J’ajouterai — et cela été soulevé par le représentant de la région de Kootenay — qu’il y a eu des programmes avant 2015, mais qu’ils ne concernaient pas le raccordement des résidences privées. Les subventions du gouvernement fédéral s’adressaient alors aux écoles, aux municipalités, aux casernes de pompiers et aux bibliothèques, mais pas aux résidences privées. Les particuliers étaient donc à la merci des forces du marché.
Pour y remédier, nous avons décidé de lancer le programme Brancher pour innover, qui permet de raccorder des résidences privées à la fibre optique.

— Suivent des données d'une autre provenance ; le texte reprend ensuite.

import Summits.CriticalPhenomena.Ising3DConformalLimit.Theorems.HarmonicMomentsIsotropyDilutionTransferLaplacian
import HarnessLib

/-!
# Route HarmonicMomentsIsotropy — the Gaussian rung of `HarmonicDilution`, Ia: degree filtration

Support file for item `stmt-CriticalPhenomena-6034` (`HarmonicDilution`).  The item (subcritical
harmonic dilution of the Ising two-point function on `ℤ³`) is the Campostrini–Pelissetto–Rossi–Vicari
prediction; its SOLVABLE RUNG — the same statement for the massive lattice Gaussian field, i.e. for
the simple-random-walk Green function `C_t = ∑ₙ tⁿ D^{⋆n}` — is a theorem ("`ρ = 2` exactly",
CampostriniEtAl1998 §4.2), and the route's thesis asserts that the angular hierarchy is a theorem
on every such convolution rung (thesis, "A THEOREM … for every convolution hierarchy").  The rung is
proved in the files `…GaussianRung{Filtration,Symbol,Moments}` and `…GaussianRung`; this first one
sets up the algebra on `ℝ[X₀,X₁,X₂]`:

* `degFilt d` — the degree filtration (the submodule of polynomials all of whose monomials have
  degree `≤ d`, `d : ℤ`, so that a negative bound forces `P = 0`, `eq_zero_of_mem_degFilt`), with
  its closure under products, powers, degree-lowering linear maps, `∂ᵢ` and `Δ`;
* `shiftAlg i c` — the lattice translate `P ↦ P(X + c eᵢ)` (`eval_shiftAlg`), `sdiff i` — the
  second difference, and `dlap` — the discrete Laplacian `N = ∑ᵢ (τᵢ + τᵢ⁻¹ - 2)` with
  `eval_dlap` (its values are the graph Laplacian of `ℤ³` applied to `v ↦ P(v)`).

Elementary and self-contained; continues `…DilutionTransferLaplacian` (`lap`, `rsq`).
-/

noncomputable section

open MvPolynomial Finset

namespace Summit.CriticalPhenomena.Ising3DConformalLimit.Theorems.HarmonicMomentsIsotropy.GaussianRung

open Summit.CriticalPhenomena.Ising3DConformalLimit.Theorems.HarmonicMomentsIsotropy.Fischer
  (Poly lap lap_apply pd pd_apply)

/-! ## The degree filtration -/

/-- The degree of an exponent vector, as an integer. -/
def ideg (s : Fin 3 →₀ ℕ) : ℤ := ((Finsupp.degree s : ℕ) : ℤ)

/-- `ideg` is additive. -/
theorem ideg_add (s t : Fin 3 →₀ ℕ) : ideg (s + t) = ideg s + ideg t := by
  simp only [ideg, map_add, Nat.cast_add]

/-- `ideg` is nonnegative. -/
theorem ideg_nonneg (s : Fin 3 →₀ ℕ) : 0 ≤ ideg s := Int.natCast_nonneg _

/-- `ideg (single i k) = k`. -/
theorem ideg_single (i : Fin 3) (k : ℕ) : ideg (Finsupp.single i k) = k := by
  simp only [ideg, Finsupp.degree_single]

/-- **The degree filtration** `V_d` of `ℝ[X₀,X₁,X₂]`: polynomials all of whose monomials have total
degree `≤ d` (`d` an integer; `V_d = 0` for `d < 0`). -/
def degFilt (d : ℤ) : Submodule ℝ Poly where
  carrier := {P | ∀ s : Fin 3 →₀ ℕ, coeff s P ≠ 0 → ideg s ≤ d}
  add_mem' := by
    intro P Q hP hQ s hs
    rw [coeff_add] at hs
    by_cases h : coeff s P = 0
    · rw [h, zero_add] at hs
      exact hQ s hs
    · exact hP s h
  zero_mem' := fun s hs => (hs (coeff_zero s)).elim
  smul_mem' := by
    intro c P hP s hs
    rw [coeff_smul, smul_eq_mul] at hs
    exact hP s (right_ne_zero_of_mul hs)

/-- Membership in the filtration, unfolded. -/
theorem mem_degFilt {P : Poly} {d : ℤ} :
    P ∈ degFilt d ↔ ∀ s : Fin 3 →₀ ℕ, coeff s P ≠ 0 → ideg s ≤ d := Iff.rfl

/-- Monotonicity of the filtration. -/
theorem degFilt_mono {d d' : ℤ} (hd : d ≤ d') : degFilt d ≤ degFilt d' :=
  fun _ h s hs => (h s hs).trans hd

/-- A negative filtration step is zero. -/
theorem eq_zero_of_mem_degFilt {P : Poly} {d : ℤ} (hP : P ∈ degFilt d) (hd : d < 0) : P = 0 := by
  ext s
  rw [coeff_zero]
  by_contra h
  have h1 := hP s h
  have h2 := ideg_nonneg s
  omega

/-- A monomial of exponent `s` lies in step `deg s`. -/
theorem monomial_mem_degFilt (s : Fin 3 →₀ ℕ) (a : ℝ) : (monomial s a : Poly) ∈ degFilt (ideg s) := by
  intro t ht
  rw [coeff_monomial] at ht
  by_cases h : s = t
  · rw [h]
  · rw [if_neg h] at ht; exact (ht rfl).elim

/-- `Xᵢ` has degree `≤ 1`. -/
theorem X_mem_degFilt (i : Fin 3) : (X i : Poly) ∈ degFilt 1 := by
  have h := monomial_mem_degFilt (Finsupp.single i 1) 1
  rwa [ideg_single, ← X_pow_eq_monomial, pow_one, Nat.cast_one] at h

/-- Constants have degree `≤ 0`. -/
theorem C_mem_degFilt (c : ℝ) : (C c : Poly) ∈ degFilt 0 := by
  have h := monomial_mem_degFilt 0 c
  rwa [ideg, map_zero, Nat.cast_zero] at h

/-- `1` has degree `≤ 0`. -/
theorem one_mem_degFilt : (1 : Poly) ∈ degFilt 0 := by
  have h := C_mem_degFilt 1
  rwa [C_1] at h

/-- A homogeneous polynomial of degree `n` lies in step `n`. -/
theorem mem_degFilt_of_isHomogeneous {P : Poly} {n : ℕ} (hP : P.IsHomogeneous n) :
    P ∈ degFilt n := by
  intro s hs
  by_contra h
  exact hs (hP.coeff_eq_zero fun h' => h (by rw [ideg, h']))

/-- The filtration is multiplicative. -/
theorem mul_mem_degFilt {P Q : Poly} {a b : ℤ} (hP : P ∈ degFilt a) (hQ : Q ∈ degFilt b) :
    P * Q ∈ degFilt (a + b) := by
  classical
  intro s hs
  rw [coeff_mul] at hs
  obtain ⟨x, hx, hne⟩ := Finset.exists_ne_zero_of_sum_ne_zero hs
  have hx' : x.1 + x.2 = s := by simpa using hx
  have ha := hP _ (left_ne_zero_of_mul hne)
  have hb := hQ _ (right_ne_zero_of_mul hne)
  rw [← hx', ideg_add]
  linarith

/-- The filtration is closed under powers. -/
theorem pow_mem_degFilt {P : Poly} {a : ℤ} (hP : P ∈ degFilt a) :
    ∀ n : ℕ, P ^ n ∈ degFilt (n * a)
  | 0 => by
    rw [pow_zero, Nat.cast_zero, zero_mul]
    exact one_mem_degFilt
  | n + 1 => by
    rw [pow_succ]
    have h := mul_mem_degFilt (pow_mem_degFilt hP n) hP
    have e : (n : ℤ) * a + a = ((n + 1 : ℕ) : ℤ) * a := by push_cast; ring
    rwa [e] at h

/-- Finite sums stay in a filtration step. -/
theorem sum_mem_degFilt {ι : Type*} (s : Finset ι) {f : ι → Poly} {d : ℤ}
    (h : ∀ i ∈ s, f i ∈ degFilt d) : (∑ i ∈ s, f i) ∈ degFilt d :=
  Submodule.sum_mem _ h

/-- A linear map that lowers the degree of every monomial by `k` lowers the filtration by `k`. -/
theorem linear_mem_degFilt (L : Poly →ₗ[ℝ] Poly) (k : ℤ)
    (hL : ∀ s : Fin 3 →₀ ℕ, L (monomial s 1) ∈ degFilt (ideg s - k))
    {P : Poly} {d : ℤ} (hP : P ∈ degFilt d) : L P ∈ degFilt (d - k) := by
  rw [P.as_sum, map_sum]
  refine sum_mem_degFilt _ fun s hs => ?_
  have e : monomial s (coeff s P) = coeff s P • monomial s (1 : ℝ) := by
    rw [smul_monomial, smul_eq_mul, mul_one]
  rw [e, map_smul]
  refine Submodule.smul_mem _ _ (degFilt_mono ?_ (hL s))
  have := hP s (mem_support_iff.mp hs)
  omega

/-- A partial derivative lowers the filtration by one. -/
theorem pderiv_mem_degFilt {P : Poly} {d : ℤ} (hP : P ∈ degFilt d) (i : Fin 3) :
    pderiv i P ∈ degFilt (d - 1) := by
  have h := linear_mem_degFilt (pd i) 1 (fun s => ?_) hP
  · simpa only [pd_apply] using h
  · rw [pd_apply, pderiv_monomial, one_mul]
    by_cases hsi : s i = 0
    · rw [hsi, Nat.cast_zero, monomial_zero]
      exact Submodule.zero_mem _
    · refine degFilt_mono (le_of_eq ?_) (monomial_mem_degFilt _ _)
      have hle : Finsupp.single i 1 ≤ s :=
        Finsupp.single_le_iff.mpr (Nat.one_le_iff_ne_zero.mpr hsi)
      have e : s - Finsupp.single i 1 + Finsupp.single i 1 = s := tsub_add_cancel_of_le hle
      have := congrArg ideg e
      rw [ideg_add, ideg_single] at this
      omega

/-- The Laplacian lowers the filtration by two. -/
theorem lap_mem_degFilt {P : Poly} {d : ℤ} (hP : P ∈ degFilt d) : lap P ∈ degFilt (d - 2) := by
  rw [lap_apply]
  refine sum_mem_degFilt _ fun i _ => ?_
  have h := pderiv_mem_degFilt (pderiv_mem_degFilt hP i) i
  have e : d - 1 - 1 = d - 2 := by ring
  rwa [e] at h

/-- Iterated Laplacians lower the filtration by two each. -/
theorem lap_iterate_mem_degFilt {P : Poly} {d : ℤ} (hP : P ∈ degFilt d) :
    ∀ k : ℕ, lap^[k] P ∈ degFilt (d - 2 * k)
  | 0 => by simpa using hP
  | k + 1 => by
    rw [Function.iterate_succ_apply']
    have h := lap_mem_degFilt (lap_iterate_mem_degFilt hP k)
    have e : d - 2 * (k : ℤ) - 2 = d - 2 * ((k + 1 : ℕ) : ℤ) := by push_cast; ring
    rwa [e] at h

/-! ## Lattice translates and the discrete Laplacian on `ℝ[X₀,X₁,X₂]` -/

/-- The lattice translate `P ↦ P(X + c eᵢ)` as an `ℝ`-algebra endomorphism of `ℝ[X₀,X₁,X₂]`. -/
def shiftAlg (i : Fin 3) (c : ℝ) : Poly →ₐ[ℝ] Poly :=
  bind₁ fun j => X j + C (if j = i then c else 0)

/-- `τ_{i,c} Xⱼ = Xⱼ + c δᵢⱼ`. -/
theorem shiftAlg_X (i : Fin 3) (c : ℝ) (j : Fin 3) :
    shiftAlg i c (X j) = X j + C (if j = i then c else 0) :=
  bind₁_X_right _ _

/-- Evaluation of a translate: `(τ_{i,c} P)(v) = P(v + c eᵢ)`. -/
theorem eval_shiftAlg (i : Fin 3) (c : ℝ) (v : Fin 3 → ℝ) (P : Poly) :
    eval v (shiftAlg i c P) = eval (v + Pi.single i c) P := by
  have h : (fun j => eval v (X j + C (if j = i then c else 0))) = v + Pi.single i c := by
    funext j
    rw [map_add, eval_X, eval_C, Pi.add_apply, Pi.single_apply]
  rw [← h]
  exact eval₂Hom_bind₁ (RingHom.id ℝ) v _ P

/-- The second difference in direction `i`: `P(X + eᵢ) + P(X - eᵢ) - 2 P`, a linear map. -/
def sdiff (i : Fin 3) : Poly →ₗ[ℝ] Poly :=
  (shiftAlg i 1).toLinearMap + (shiftAlg i (-1)).toLinearMap - (2 : ℝ) • LinearMap.id

/-- Unfolding `sdiff`. -/
theorem sdiff_apply (i : Fin 3) (P : Poly) :
    sdiff i P = shiftAlg i 1 P + shiftAlg i (-1) P - (2 : ℝ) • P := rfl

/-- **The discrete Laplacian** `N P = ∑ᵢ (P(X + eᵢ) + P(X - eᵢ) - 2P)` on `ℝ[X₀,X₁,X₂]`. -/
def dlap : Poly →ₗ[ℝ] Poly := ∑ i : Fin 3, sdiff i

/-- Unfolding `dlap`. -/
theorem dlap_apply (P : Poly) :
    dlap P = ∑ i : Fin 3, (shiftAlg i 1 P + shiftAlg i (-1) P - (2 : ℝ) • P) := by
  simp only [dlap, LinearMap.coe_sum, Finset.sum_apply, sdiff_apply]

/-- Evaluation of the discrete Laplacian: the graph Laplacian of `ℤ³` applied to `v ↦ P(v)`. -/
theorem eval_dlap (v : Fin 3 → ℝ) (P : Poly) :
    eval v (dlap P) =
      ∑ i : Fin 3, (eval (v + Pi.single i 1) P + eval (v - Pi.single i 1) P) - 2 * 3 * eval v P := by
  rw [dlap_apply, map_sum]
  have key : ∀ i : Fin 3, eval v (shiftAlg i 1 P + shiftAlg i (-1) P - (2 : ℝ) • P) =
      (eval (v + Pi.single i 1) P + eval (v - Pi.single i 1) P) - 2 * eval v P := by
    intro i
    rw [map_sub, map_add, eval_shiftAlg, eval_shiftAlg, smul_eval, sub_eq_add_neg v,
      ← Pi.single_neg]
  simp only [key, Finset.sum_sub_distrib, Finset.sum_const, Finset.card_univ, Fintype.card_fin,
    nsmul_eq_mul]
  ring

end Summit.CriticalPhenomena.Ising3DConformalLimit.Theorems.HarmonicMomentsIsotropy.GaussianRung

Jusqu’à présent, notre gouvernement a raccordé près de 400 000 logements et a mobilisé 1,2 milliard de dollars de fonds fédéraux et provinciaux pour financer des projets. Ce n’est pas rien, mais il y a encore beaucoup à faire. Nous en sommes tous conscients.
Je vais m’adresser à Mme Tribe et à mon ami, M. Jay Thomson, qui habite dans ma circonscription. Qu’est-ce qu’il faudrait modifier dans la structure du prochain programme — je veux parler du futur Fonds pour la large bande universelle — pour qu’on obtienne les résultats escomptés?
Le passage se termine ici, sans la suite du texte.